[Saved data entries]
import Summits.QuantumFields.GaugeBoot.TiltedBoxLimitAxisRP
import Summits.QuantumFields.GaugeBoot.TiltedSiteRPAnyBeta
import HarnessLib

/-!
# Tilted limit points are site-reflection positive along `k ∉ {i, j}` at EVERY real coupling
# (gauge-boot, L3 structural supplement: infinite-volume form of `TiltedSiteRPAnyBeta`)

HONEST FRAMING (cell `pub-gaugeboot`, page 1 of every file): the venture produces certified bounds
on lattice expectations at stated coupling, gauge group, dimension and torus size; NOT a mass gap,
NOT a continuum limit, NOT a string tension; NOT Yang–Mills-summit-bearing (barriers
`FixedCouplingUltralocality`, `PerturbativeInvisibility`). Structural POSITIVE facts about a class of
infinite-volume Wilson states; nothing else is claimed.

`TiltedBoxLimitAxisRP.lean` proved that for `β ≥ 0` every tilted limit point
`μ ∈ tiltedBoxLimitPoints d i j ρ β` (limits of the Wilson states of the 45°-tilted boxes
`ℤ^d/Γ(M_k + 2, M_k + 2, 2(Q_k + 2))`, `TiltedBoxLimitPoints.lean`) is reflection positive in the site
hyperplane `x_k = 0` of every transverse axis `k ∉ {i, j}` (`siteRP_of_mem_tiltedBoxLimitPoints`). Its
hypothesis `0 ≤ β` came from the box theorem `tiltedBox_siteRP`, where it was idle
(`TiltedSiteRPAnyBeta.lean`: a site reflection cuts no plaquette). Re-running the three steps (box step,
continuous cylinders, `IsReflectionPositiveFor.of_continuous_cylinder`) on `tiltedBox_siteRP_anyBeta`:

* `box_siteRP_nonneg_anyBeta`, `integral_siteReflect_nonneg_of_cylinder_anyBeta`,
* **`siteRP_of_mem_tiltedBoxLimitPoints_anyBeta`**: for EVERY real `β`, compact Hausdorff second
  countable `G`, continuous `ρ`, `k ∉ {i, j}` (`i ≠ j`), every tilted limit point is
  `IsReflectionPositiveFor (configSiteReflect k) (siteHalfEdges k) μ`;
* `siteBlock_nonneg_of_mem_tiltedBoxLimitPoints_anyBeta` (PSD site blocks of the limit state).

The LINK statement `linkRP_of_mem_tiltedBoxLimitPoints` keeps `0 ≤ β` (cut plaquettes; nothing is
claimed about it at `β < 0`). The torus limit points `infiniteVolumeLimitPoints ρ β` of `ClassB*.lean`
also keep `0 ≤ β` for their site statement: that set contains limits along ODD sides, whose site
mirror (`torus_siteRP_nonneg_odd`, antipodal cut) does use the sign. Nothing about Class B changes
(Class B asks for link and diagonal positivity as well).

References: K. Osterwalder, E. Seiler, Ann. Phys. 110 (1978) 440, §2; J. Fröhlich, R. Israel,
E. H. Lieb, B. Simon, Comm. Math. Phys. 62 (1978) 1, Thm. 2.1; S. Friedli, Y. Velenik (2017) Ch. 10.
-/

noncomputable section

open MeasureTheory Filter Topology
open scoped ComplexOrder ComplexConjugate
open Literature.MathematicalPhysics.QuantumLattice

namespace Summit.QuantumFields.GaugeBoot

namespace TiltedRP

variable {d : ℕ} {i j k : Fin d} {N : ℕ}
variable {G : Type*} [Group G] [TopologicalSpace G] [IsTopologicalGroup G] [CompactSpace G]
  [MeasurableSpace G] [BorelSpace G] [SecondCountableTopology G]
variable (ρ : G →* Matrix (Fin N) (Fin N) ℂ)

/-! ## Box step at every real coupling -/

section Box

variable {Mu Mv Q : ℕ} [NeZero Mu] [NeZero Mv] [NeZero Q]

/-- **Box step, site mirror, every real `β`**: on a box of transverse period `2Q`, `Q ≥ 2`,
`Q ≥ m + 1`, the site RP pairing along `k ∉ {i, j}` of the lift of a bounded measurable cylinder
observable of `{x_k ≥ 0}` with `x_k ≤ m` on its support is non-negative (`tiltedBox_siteRP_anyBeta`). -/
theorem box_siteRP_nonneg_anyBeta (hki : k ≠ i) (hkj : k ≠ j) (hQ : 2 ≤ Q) (hρ : Continuous ρ)
    (β : ℝ) {F : LGConfig d G → ℂ} {T : Finset (ZdEdge d)} (hFT : IsCylinder F T)
    (hFm : Measurable F) {C : ℝ} (hC : ∀ U, ‖F U‖ ≤ C) (hT : ∀ e ∈ T, e ∈ siteHalfEdges k) {m : ℕ}
    (hTm : ∀ e ∈ T, e.1 k ≤ m) (hm : m + 1 ≤ Q) :
    0 ≤ ∫ U, conj (F (configSiteReflect k (tiltedLift d i j Mu Mv (2 * Q) U))) *
      F (tiltedLift d i j Mu Mv (2 * Q) U) ∂(gibbs ρ (tiltedUnit d i j Mu Mv (2 * Q)) β) := by
  have hpos := tiltedBox_siteRP_anyBeta ρ hki hkj hQ hρ β (fun U => F (tiltedLift d i j Mu Mv (2 * Q) U))
    (hFm.comp (measurable_tiltedLift d i j Mu Mv (2 * Q))) ⟨C, fun U => hC _⟩
    (isHalfObservable_site_comp_tiltedLift hki hkj hFT hT hTm hm)
  simpa only [tiltedLift_configReflect] using hpos

end Box

/-! ## Site RP of the limit points at every real coupling -/

/-- **The site RP pairing of a tilted limit point along `k ∉ {i, j}` is non-negative on continuous
cylinder observables of `{x_k ≥ 0}`, for every real `β`.** -/
theorem integral_siteReflect_nonneg_of_cylinder_anyBeta (hki : k ≠ i) (hkj : k ≠ j)
    (hρ : Continuous ρ) {β : ℝ} {μ : Measure (LGConfig d G)} (hμ : μ ∈ tiltedBoxLimitPoints d i j ρ β)
    {F : LGConfig d G → ℂ} {T : Finset (ZdEdge d)} (hFT : IsCylinder F T) (hFc : Continuous F)
    {C : ℝ} (hC : ∀ U, ‖F U‖ ≤ C) (hFS : DependsOn F (siteHalfEdges k)) :
    0 ≤ ∫ U, conj (F (configSiteReflect k U)) * F U ∂μ := by
  classical
  obtain ⟨M, Q, -, hQ, h⟩ := hμ
  set T' : Finset (ZdEdge d) := T.filter (· ∈ siteHalfEdges (d := d) k) with hT'
  have hFT' : IsCylinder F T' := isCylinder_filter_of_dependsOn hFT hFS
  have hTh : ∀ e ∈ T', e ∈ siteHalfEdges k := fun e he => (Finset.mem_filter.1 he).2
  obtain ⟨m, hm⟩ : ∃ m : ℕ, ∀ e ∈ T', e.1 k ≤ m := by
    refine ⟨T'.sup fun e => (e.1 k).toNat, fun e he => ?_⟩
    have hle := Finset.le_sup (f := fun e : ZdEdge d => (e.1 k).toNat) he
    have : (e.1 k).toNat ≤ T'.sup fun e : ZdEdge d => (e.1 k).toNat := hle
    omega
  set H : LGConfig d G → ℂ := fun U => conj (F (configSiteReflect k U)) * F U with hH
  have hHc : Continuous H :=
    (Complex.continuous_conj.comp (hFc.comp (continuous_configSiteReflect k))).mul hFc
  obtain ⟨T₁, hT₁⟩ : ∃ T₁ : Finset (ZdEdge d), IsCylinder (F ∘ configSiteReflect k) T₁ :=
    ⟨_, isCylinder_comp_configSiteReflect hFT k⟩
  have hHcyl : IsCylinder H (T₁ ∪ T) := by
    intro U V hUV
    have e1 := hT₁ fun e he => hUV e (by rw [Finset.coe_union]; exact Or.inl he)
    have e2 := hFT fun e he => hUV e (by rw [Finset.coe_union]; exact Or.inr he)
    simp only [Function.comp_apply] at e1
    simp only [hH, e1, e2]
  have hHb : ∀ U, ‖H U‖ ≤ C * C := fun U => by
    simp only [hH, norm_mul, Complex.norm_conj]
    exact mul_le_mul (hC _) (hC _) (norm_nonneg _) ((norm_nonneg (F U)).trans (hC U))
  refine h.integral_nonneg_of_eventually hρ hHcyl hHc hHb ?_
  have hev : ∀ᶠ n in atTop, m ≤ Q n := hQ.eventually_ge_atTop m
  refine hev.mono fun n hn => ?_
  exact box_siteRP_nonneg_anyBeta ρ hki hkj (by omega) hρ β hFT' hFc.measurable hC hTh hm (by omega)

/-! ## The `siteRP` field for the transverse axes at every real coupling -/

variable [T2Space G]

/-- **Site reflection positivity of every tilted limit point along `k ∉ {i, j}`, at EVERY real
coupling**: for compact Hausdorff second countable `G`, continuous `ρ`, `β ∈ ℝ`, `i ≠ j`, and
`μ ∈ tiltedBoxLimitPoints d i j ρ β`, the site mirror `x_k ↦ -x_k` is of positive type on all bounded
measurable observables of the closed half `{x_k ≥ 0}`. Supersedes `siteRP_of_mem_tiltedBoxLimitPoints`
(`0 ≤ β`). -/
theorem siteRP_of_mem_tiltedBoxLimitPoints_anyBeta (hki : k ≠ i) (hkj : k ≠ j) (hij : i ≠ j)
    (hρ : Continuous ρ) {β : ℝ} {μ : Measure (LGConfig d G)}
    (hμ : μ ∈ tiltedBoxLimitPoints d i j ρ β) :
    IsReflectionPositiveFor (configSiteReflect (G := G) k) (siteHalfEdges k) μ := by
  haveI := isProbabilityMeasure_of_mem_tiltedBoxLimitPoints hμ
  exact IsReflectionPositiveFor.of_continuous_cylinder
    (reflectInvariant_of_mem_tiltedBoxLimitPoints ρ hij hρ hμ k)
    fun F T hFT hFc ⟨C, hC⟩ hFS =>
      integral_siteReflect_nonneg_of_cylinder_anyBeta ρ hki hkj hρ hμ hFT hFc hC hFS

/-- **The site RP blocks along `k ∉ {i, j}` of a tilted limit point are positive semidefinite at every
real coupling.** -/
theorem siteBlock_nonneg_of_mem_tiltedBoxLimitPoints_anyBeta (hki : k ≠ i) (hkj : k ≠ j)
    (hij : i ≠ j) (hρ : Continuous ρ) {β : ℝ} {μ : Measure (LGConfig d G)}
    (hμ : μ ∈ tiltedBoxLimitPoints d i j ρ β) {n : ℕ} (F : Fin n → LGConfig d G → ℂ)
    (hF : ∀ a, Measurable (F a)) (hFb : ∀ a, ∃ C : ℝ, ∀ U, ‖F a U‖ ≤ C)
    (hFS : ∀ a, DependsOn (F a) (siteHalfEdges k)) (c : Fin n → ℂ) :
    0 ≤ ∑ a, ∑ b, conj (c a) * c b * ∫ U, conj (F a (configSiteReflect k U)) * F b U ∂μ := by
  haveI := isProbabilityMeasure_of_mem_tiltedBoxLimitPoints hμ
  exact (siteRP_of_mem_tiltedBoxLimitPoints_anyBeta ρ hki hkj hij hρ hμ).sum_mul_conj_nonneg
    (measurable_configSiteReflect k) F hF hFb hFS c

end TiltedRP

end Summit.QuantumFields.GaugeBoot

▸ **What to do**: Using the data above, print exactly the lines from the line that contains "open MeasureTheory Filter Topology" through the line that contains "(hFm.comp (measurable_tiltedLift d", with both included.

▸ **Finished task**:
open MeasureTheory Filter Topology
open scoped ComplexOrder ComplexConjugate
open Literature.MathematicalPhysics.QuantumLattice

namespace Summit.QuantumFields.GaugeBoot

namespace TiltedRP

variable {d : ℕ} {i j k : Fin d} {N : ℕ}
variable {G : Type*} [Group G] [TopologicalSpace G] [IsTopologicalGroup G] [CompactSpace G]
  [MeasurableSpace G] [BorelSpace G] [SecondCountableTopology G]
variable (ρ : G →* Matrix (Fin N) (Fin N) ℂ)

/-! ## Box step at every real coupling -/

section Box

variable {Mu Mv Q : ℕ} [NeZero Mu] [NeZero Mv] [NeZero Q]

/-- **Box step, site mirror, every real `β`**: on a box of transverse period `2Q`, `Q ≥ 2`,
`Q ≥ m + 1`, the site RP pairing along `k ∉ {i, j}` of the lift of a bounded measurable cylinder
observable of `{x_k ≥ 0}` with `x_k ≤ m` on its support is non-negative (`tiltedBox_siteRP_anyBeta`). -/
theorem box_siteRP_nonneg_anyBeta (hki : k ≠ i) (hkj : k ≠ j) (hQ : 2 ≤ Q) (hρ : Continuous ρ)
    (β : ℝ) {F : LGConfig d G → ℂ} {T : Finset (ZdEdge d)} (hFT : IsCylinder F T)
    (hFm : Measurable F) {C : ℝ} (hC : ∀ U, ‖F U‖ ≤ C) (hT : ∀ e ∈ T, e ∈ siteHalfEdges k) {m : ℕ}
    (hTm : ∀ e ∈ T, e.1 k ≤ m) (hm : m + 1 ≤ Q) :
    0 ≤ ∫ U, conj (F (configSiteReflect k (tiltedLift d i j Mu Mv (2 * Q) U))) *
      F (tiltedLift d i j Mu Mv (2 * Q) U) ∂(gibbs ρ (tiltedUnit d i j Mu Mv (2 * Q)) β) := by
  have hpos := tiltedBox_siteRP_anyBeta ρ hki hkj hQ hρ β (fun U => F (tiltedLift d i j Mu Mv (2 * Q) U))
    (hFm.comp (measurable_tiltedLift d i j Mu Mv (2 * Q))) ⟨C, fun U => hC _⟩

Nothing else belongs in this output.